Table 1 shows the results of monitoring the three month period, April – June 1995, in the Dhading and Nuwakot districts.
Table 1. Patients examined and referred, April-June 1995
|5. Refractive Error/Presbyopia||8||8||21||21|
|6. Other Causes of Red Eyes||11||9||19||11|
When the original training sessions were offered, traditional healers were suspicious as to why they had been called. By the end of the training, they understood the objectives and requested similar training in the future. We told them that refresher training could be organised once they started referring patients to the eye centres.
As promised, we organised the first refresher training course after six months and the the second after one year. The refresher training course not only reinforced the healers’ knowledge of eye care, but also strengthened the positive relationship between eye care centres and the community. The healers said that they previously saw very few eye patients. However, after they were trained, many more eye patients started coming to them to get traditional as well as medical treatment. They even demanded training certificates to show people that they are not only traditional healers but also part of the local eye care team.

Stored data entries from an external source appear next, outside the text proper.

import Mathlib.Analysis.Normed.Group.Basic
import Mathlib.Topology.MetricSpace.ProperSpace
import Mathlib.Topology.MetricSpace.Pseudo.Lemmas
import Mathlib.Data.Fintype.Pi
import Mathlib.Data.Fintype.Option
import HarnessLib

/-!
# Finite sup-norm nets for uniformly small-tailed, equicontinuous, bounded families
  (Arzelà–Ascoli on a proper space modulo tails)

Analysis/FunctionSpaces support file (everything proved; no definitions, no named facts).  The
classical compactness criterion in `C₀`: a family `𝒮` of functions `X → F` on a proper metric
space `X` with values in a proper normed group `F` which is

* uniformly bounded (`‖f x‖ ≤ B`),
* uniformly small at infinity (`∀ ε > 0, ∃ A, ∀ f ∈ 𝒮, A ≤ dist x x₀ → ‖f x‖ ≤ ε`), and
* uniformly equicontinuous (`∀ ε > 0, ∃ δ > 0, ∀ f ∈ 𝒮, dist x y < δ → ‖f x − f y‖ ≤ ε`),

is **totally bounded in the sup norm**: for every `ε > 0` finitely many members of `𝒮` are
`ε`-dense in `𝒮` uniformly on `X` (`exists_finite_sup_net`).  This is the form of the
Arzelà–Ascoli theorem (Rudin, *Principles*, Thm. 7.25; Mathlib's
`BoundedContinuousFunction.arzela_ascoli` is the compact-domain statement) by which integral
operators with decaying, regularising kernels are shown to be COMPACT on spaces of continuous
functions vanishing at infinity (e.g. the Duhamel part of the linearised Navier–Stokes period map
around a Type-I profile).  The proof is the direct finite-coding argument: a finite `δ`-net of
points of the ball `B̄(x₀, A)`, a finite `ε`-net of values of `B̄(0, B) ⊆ F`, and one
representative of `𝒮` per realised code `net of points → net of values`; no compactness of a
function space is invoked.

## Mathlib search

`finite_cover_balls_of_compact`, `isCompact_closedBall` (proper spaces), `Fintype` of function
types between finite types (`Pi.fintype`, `instFintypeOption`), `Set.finite_range`.

## References

* W. Rudin, *Principles of Mathematical Analysis*, 3rd ed., Thm. 7.25 (Arzelà–Ascoli). [folklore]
-/

open Set Metric Function

namespace Literature.Analysis.FunctionSpaces

variable {X : Type*} [PseudoMetricSpace X] [ProperSpace X]
variable {F : Type*} [NormedAddCommGroup F] [ProperSpace F]

/-- **Finite sup-norm nets (Arzelà–Ascoli modulo tails).**  Let `𝒮` be a family of functions
`X → F` (`X` a proper pseudo-metric space, `F` a proper normed group) which is uniformly bounded
by `B`, uniformly small outside large balls around `x₀`, and uniformly equicontinuous.  Then for
every `ε > 0` there is a finite `t ⊆ 𝒮` such that every `f ∈ 𝒮` is within `ε` of some `g ∈ t`
uniformly on `X`.  Proof: with `ε' = ε/4`, take the tail radius `A` for `ε'`, the
equicontinuity radius `δ` for `ε'`, a finite `δ`-net `P` of `B̄(x₀, A)` and a finite `ε'`-net `Q`
of `B̄(0, B)`; code each `f` by a map `P → Q` with `‖f p − code p‖ < ε'`, keep one member of `𝒮`
per realised code; two functions with the same code differ by `≤ 4ε'` on `B̄(x₀, A)` and by
`≤ 2ε'` off it. (Rudin, Thm. 7.25.) [folklore] -/
theorem exists_finite_sup_net (x₀ : X) {B : ℝ} (𝒮 : Set (X → F))
    (hbd : ∀ f ∈ 𝒮, ∀ x, ‖f x‖ ≤ B)
    (htail : ∀ ε : ℝ, 0 < ε → ∃ A : ℝ, ∀ f ∈ 𝒮, ∀ x, A ≤ dist x x₀ → ‖f x‖ ≤ ε)
    (hequi : ∀ ε : ℝ, 0 < ε → ∃ δ : ℝ, 0 < δ ∧ ∀ f ∈ 𝒮, ∀ x y, dist x y < δ → ‖f x - f y‖ ≤ ε)
    {ε : ℝ} (hε : 0 < ε) :
    ∃ t ⊆ 𝒮, t.Finite ∧ ∀ f ∈ 𝒮, ∃ g ∈ t, ∀ x, ‖f x - g x‖ ≤ ε := by
  classical
  set ε' : ℝ := ε / 4 with hε'
  have hε'0 : 0 < ε' := by positivity
  obtain ⟨A, hA⟩ := htail ε' hε'0
  obtain ⟨δ, hδ, hδf⟩ := hequi ε' hε'0
  -- finite `δ`-net of points of the ball `B̄(x₀, A)`
  obtain ⟨P, -, hPfin, hPcov⟩ :=
    finite_cover_balls_of_compact (isCompact_closedBall x₀ A) hδ
  -- finite `ε'`-net of values of `B̄(0, B)`
  obtain ⟨Q, -, hQfin, hQcov⟩ :=
    finite_cover_balls_of_compact (isCompact_closedBall (0 : F) B) hε'0
  haveI : Fintype P := hPfin.fintype
  haveI : Fintype Q := hQfin.fintype
  -- every value `f p` (`f ∈ 𝒮`) is `ε'`-close to some `q ∈ Q`
  have hval : ∀ f ∈ 𝒮, ∀ p : X, ∃ q ∈ Q, ‖f p - q‖ < ε' := by
    intro f hf p
    have hmem : f p ∈ closedBall (0 : F) B := by
      simpa only [mem_closedBall, dist_zero_right] using hbd f hf p
    obtain ⟨q, hq, hpq⟩ := mem_iUnion₂.1 (hQcov hmem)
    exact ⟨q, hq, by simpa [dist_eq_norm] using hpq⟩
  -- the code of a function: a map `P → Option Q` (`none` only off `𝒮`)
  let code : (X → F) → (P → Option Q) := fun f p =>
    if h : ∃ q ∈ Q, ‖f p - q‖ < ε' then some ⟨h.choose, h.choose_spec.1⟩ else none
  have hcode : ∀ f ∈ 𝒮, ∀ p : P, ∃ q : Q, code f p = some q ∧ ‖f p - (q : F)‖ < ε' := by
    intro f hf p
    have h : ∃ q ∈ Q, ‖f (p : X) - q‖ < ε' := hval f hf p
    exact ⟨⟨h.choose, h.choose_spec.1⟩, by simp only [code, dif_pos h], h.choose_spec.2⟩
  -- two members of `𝒮` with the same code are uniformly `ε`-close
  have hclose : ∀ f ∈ 𝒮, ∀ g ∈ 𝒮, code f = code g → ∀ x, ‖f x - g x‖ ≤ ε := by
    intro f hf g hg hfg x
    by_cases hx : dist x x₀ ≤ A
    · -- inside the ball: through a net point and the common code value
      obtain ⟨p, hp, hxp⟩ := mem_iUnion₂.1 (hPcov (mem_closedBall.2 hx))
      obtain ⟨qf, hqf, hfq⟩ := hcode f hf ⟨p, hp⟩
      obtain ⟨qg, hqg, hgq⟩ := hcode g hg ⟨p, hp⟩
      have hq : qf = qg := by
        have := congrFun hfg ⟨p, hp⟩
        rw [hqf, hqg, Option.some.injEq] at this
        exact this
      subst hq
      have h1 : ‖f x - f p‖ ≤ ε' := hδf f hf x p (by rwa [mem_ball] at hxp)
      have h2 : ‖g x - g p‖ ≤ ε' := hδf g hg x p (by rwa [mem_ball] at hxp)
      calc ‖f x - g x‖ = ‖(f x - f p) + (f p - (qf : F)) - (g p - (qf : F)) - (g x - g p)‖ := by
            congr 1; abel
        _ ≤ ‖f x - f p‖ + ‖f p - (qf : F)‖ + ‖g p - (qf : F)‖ + ‖g x - g p‖ := by
            refine (norm_sub_le _ _).trans ?_
            gcongr
            refine (norm_sub_le _ _).trans ?_
            gcongr
            exact norm_add_le _ _
        _ ≤ ε' + ε' + ε' + ε' := by gcongr
        _ = ε := by rw [hε']; ring
    · -- outside the ball: both are small
      have hxA : A ≤ dist x x₀ := (not_le.1 hx).le
      calc ‖f x - g x‖ ≤ ‖f x‖ + ‖g x‖ := norm_sub_le _ _
        _ ≤ ε' + ε' := add_le_add (hA f hf x hxA) (hA g hg x hxA)
        _ ≤ ε := by rw [hε']; linarith
  -- one representative of `𝒮` per realised code
  let K : Type _ := {κ : P → Option Q // ∃ f ∈ 𝒮, code f = κ}
  haveI : Finite K := Subtype.finite
  let rep : K → (X → F) := fun κ => κ.2.choose
  have hrep : ∀ κ : K, rep κ ∈ 𝒮 ∧ code (rep κ) = κ.1 := fun κ => κ.2.choose_spec
  refine ⟨range rep, ?_, finite_range rep, fun f hf => ?_⟩
  · rintro _ ⟨κ, rfl⟩
    exact (hrep κ).1
  · refine ⟨rep ⟨code f, f, hf, rfl⟩, mem_range_self _, ?_⟩
    exact hclose f hf _ (hrep _).1 ((hrep ⟨code f, f, hf, rfl⟩).2.symm)

end Literature.Analysis.FunctionSpaces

The traditional healers we trained have completely changed their mode of treatment and no longer use ‘harmful’ traditional medicines in the eyes.
We look forward to providing more details about this programme, along with recommendations as to how these activities should be strengthened to reach rural traditional populations in need.
This programme is supported by the Seva Foundation, the Seva Service Society for Dhading and Nuwakot districts and by Foundation Eye Care Himalaya in the remote Jumla and Kalikot districts.
1 Brilliant G E, Pokhrel R P, Grasset N C, Brilliant E B. The Epidemiology of Blindness in Nepal. The Seva Foundation, 1988.
2 Miller C J. Faith Healers in the Himalayas. Center for Nepal and Asian Studies, Kathmandu, 1979.
3 Dahal R, Graham-Jones S, Lockett G. Traditional Healers and Primary Health Care in Nepal, 1986.